Name one artist and one designer that inspires you.
– Mike Kelley and Helmut Lang. The retrospective at PS1 last year had a profound influence on my thinking. I’d never looked carefully at his work before. Helmut Lang for his utter simplicity, his lack of pretext, his unerring taste.
How is art and fashion similar? Rei Kawakubo said once when asked to define the difference between art and fashion “Is finding a difference so important, really? Fashion is not art. The aims of fashion and art are different and there is no need to compare them”. Do you agree?
– Yes, I do agree. I think it is easy to conflate the two because they both fall under the heading creative practices, but in the end fashion is about selling clothes. It is a business. Fashion will always be trying to become art (Look at the recent spate of fashion shows at art museums at the Met), for some reason, to gain some sort of cultural credibility it believes art possesses. And art will always be struggling to avoid it’s inevitable regression into design.

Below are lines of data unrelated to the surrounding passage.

import Summits.ResolutionOfSingularities.ResolutionOfSingularities.Theorems.WeightedInvariantWeightedThesisHypersurfaceModelProjection
import Literature.AlgebraicGeometry.Motives.CyclesGraphClosure
import Literature.AlgebraicGeometry.Motives.ProjectiveLineInvolution
import Literature.AlgebraicGeometry.Motives.ProjectiveSpaceFunctionField
import Literature.AlgebraicGeometry.Resolution.ResolutionOfSingularities
import Mathlib.FieldTheory.PrimitiveElement
import Mathlib.AlgebraicGeometry.Morphisms.Smooth

/-!
# `WeightedInvariant.WeightedThesis`, line `datum-glued-split`, RESHAPE 4, stub M (finite fields)

Crux `WeightedThesis` (stmt-ResolutionOfSingularities-0569), lead a1, 2026-08-17: the glue
`stub_finiteFieldBranch_of_parts`. From (A) a finite separable `ψ : X → ℙ^d_k`, `d = dim X`,
(B) graph closures of transcendental rational functions, (C) local principality of images of
finite morphisms from integral `d`-folds into smooth `(d+1)`-folds: an integral closed `X ⊆ ℙⁿ_k`
is regular (`d = 0`) or has `X ← X' → H ⊆ ℙ^d ×_k ℙ¹` (`X' → X` proper birational, `X' → H` finite
birational, `H` locally principal) — `X'` the closure of the graph of a primitive element `w` of
`K(X)/K(ℙ^d)`, `Φ = (ψρ, w)`. [Fulton 1998, Prop. 1.4 (a) (proof); Hartshorne I Prop. 4.9]
-/

noncomputable section

set_option linter.dupNamespace false -- mandated namespace of this single-conjunct summit

open CategoryTheory CategoryTheory.Limits AlgebraicGeometry TopologicalSpace Topology Order
open Literature.AlgebraicGeometry.Resolution Literature.AlgebraicGeometry.Motives
open Literature.AlgebraicGeometry.Motives.Segre (toSpec)

namespace Summit.ResolutionOfSingularities.ResolutionOfSingularities.Theorems.WeightedThesis.HypersurfaceModel
import Literature.Geometry.Lorentzian.ModelData
import Literature.Geometry.Lorentzian.ModelDataProofs
import HarnessLib

/-!
# Minkowski slice: `∂ₜ` is the future unit normal of `{t = 0}` (discharge)

`Literature.Geometry.Lorentzian.ModelData` vendors, as the named fact
`Minkowski.isFutureUnitNormal_sliceNormal` (a field of `Minkowski.DevelopmentFacts`), that the
constant field `∂ₜ` along the slice embedding `y ↦ (0, y)` of `{t = 0} ≅ ℝ³` into Minkowski
spacetime `(ℝ⁴, η, ∂ₜ)` is its future unit normal: `η(∂ₜ, d(sliceEmbed) v) = η(∂ₜ, (0, v)) = 0`,
`η(∂ₜ, ∂ₜ) = −1`, and `∂ₜ` is future-directed (it is the orienting field itself). This file
discharges it (`Minkowski.isFutureUnitNormal_sliceNormal_holds`), from the differential of the
slice embedding `mfderiv_sliceEmbed_apply` (`ModelDataProofs`) and `η(∂ₜ, ∂ₜ) = −1`
(`Minkowski.bilin_basisVector_zero`, `KerrSchild`). Together with the discharged fields
`isSmoothEmbedding_sliceEmbed_holds` (`ModelData`), `pullbackBilin_sliceEmbed_holds`,
`secondFundamentalForm_sliceEmbed_holds` (`ModelDataProofs`) and `isRicciFlat_holds`
(`MinkowskiFlat`), every field of `Minkowski.DevelopmentFacts` except the *false* Cauchy-surface
field `isCauchySurface_range_sliceEmbed` (`MinkowskiCauchyDefect`) is now a theorem.

No definitions or named facts are introduced (theorems only); `ModelData.lean` is unchanged.

## References

* S. W. Hawking, G. F. R. Ellis, *The large scale structure of space-time*, CUP 1973, §5.1,
  p. 118 (Minkowski space, the surfaces `{x⁴ = const}`).
* R. M. Wald, *General Relativity*, Chicago 1984, §10.2, (10.2.10)–(10.2.13) (unit normal
  `nᵃ`, induced metric and extrinsic curvature of a spacelike hypersurface).
* B. O'Neill, *Semi-Riemannian geometry*, Academic Press 1983, Ch. 4, pp. 106–107 (sign of a
  hypersurface, unit normal), Ch. 5, p. 145 (future-directed).
-/

noncomputable section

open Set Manifold
open scoped ContDiff

namespace Literature.Geometry.Lorentzian

namespace Minkowski

/-- `η(∂ₜ, (0, v)) = 0`: the time axis is `η`-orthogonal to the slice `{t = 0}`.
Hawking–Ellis 1973, §5.1, p. 118, (5.2). [cite: HawkingEllis1973, §5.1 p. 118 (5.2)] -/
theorem bilin_basisVector_zero_ofTimeSpace_zero (v : E3) :
    bilin (E4.basisVector 0) (E4.ofTimeSpace 0 v) = 0 := by
  rw [bilin_apply]
  simp [E4.ofTimeSpace_apply_zero, Fin.succ_ne_zero]

/-- `∂ₜ` is `η`-normal to the slice embedding `y ↦ (0, y)`: `η(∂ₜ, d(sliceEmbed)_y v) = 0` for
every tangent vector `v` of the slice (`d(sliceEmbed)_y v = (0, v)`, `mfderiv_sliceEmbed_apply`).
Wald 1984, §10.2; Hawking–Ellis 1973, §5.1. [cite: Wald1984, §10.2] -/
theorem isNormalTo_sliceNormal :
    smoothMetric.toPseudoRiemannianMetric.IsNormalTo 𝓘(ℝ, E3) sliceEmbed sliceNormal := by
  intro y v
  rw [smoothMetric_val, sliceNormal_apply, mfderiv_sliceEmbed_apply]
  exact bilin_basisVector_zero_ofTimeSpace_zero v

/-- `∂ₜ` is a unit normal of sign `−1` (timelike) of the slice embedding: normal and
`η(∂ₜ, ∂ₜ) = −1`. O'Neill 1983, Ch. 4, pp. 106–107; Wald 1984, §10.2. [cite: Wald1984, §10.2] -/
theorem isUnitNormal_sliceNormal :
    smoothMetric.toPseudoRiemannianMetric.IsUnitNormal 𝓘(ℝ, E3) sliceEmbed sliceNormal (-1) := by
  refine ⟨isNormalTo_sliceNormal, fun y ↦ ?_⟩
  rw [smoothMetric_val, sliceNormal_apply]
  exact bilin_basisVector_zero

/-- `∂ₜ` is future-directed for the time orientation `∂ₜ` of Minkowski spacetime (the orienting
field is future-directed, `TimeOrientation.isFutureDirected_vectorField`). O'Neill 1983, Ch. 5,
p. 145. [cite: ONeill1983, Ch. 5, p. 145] -/
theorem isFutureDirected_sliceNormal (y : slice) :
    (timeOrientation.ofLE (n' := ∞) le_top).IsFutureDirected (x := sliceEmbed y) (sliceNormal y) :=
  (timeOrientation.ofLE (n' := ∞) le_top).isFutureDirected_vectorField (sliceEmbed y)

/-- **Discharge of the named fact `Minkowski.isFutureUnitNormal_sliceNormal`** (a field of
`Minkowski.DevelopmentFacts`, `ModelData`): `∂ₜ` is the future unit normal of `{t = 0}` in
Minkowski spacetime — `η(∂ₜ, (0, v)) = 0`, `η(∂ₜ, ∂ₜ) = −1`, and `∂ₜ` is future-directed, being
the orienting field itself. Hawking–Ellis 1973, §5.1, p. 118; Wald 1984, §10.2,
(10.2.10)–(10.2.11). [cite: HawkingEllis1973, §5.1] -/
theorem isFutureUnitNormal_sliceNormal_holds : isFutureUnitNormal_sliceNormal :=
  ⟨isUnitNormal_sliceNormal, isFutureDirected_sliceNormal⟩

end Minkowski

end Literature.Geometry.Lorentzian

end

Where can we see more of your work?
What are your goals for this year?
– I would like to find a retailer for Gainsboro. That will take it out of the realm of “is this art” and into the realm of “is this a successful business?” I would like to do a runway show, hopefully this year, and also a show of some new paintings, sculpture, and videos I’m working on.
What else are you working on?
– I’ve been working on a series of podcast interviews with artists called “Off the Wall.” As I mentioned, I’ve been painting again, making figurative paintings about, loosely, identity in fashion. I’m also in preliminary conversations with a few artists about opening an exhibition space in Los Angeles.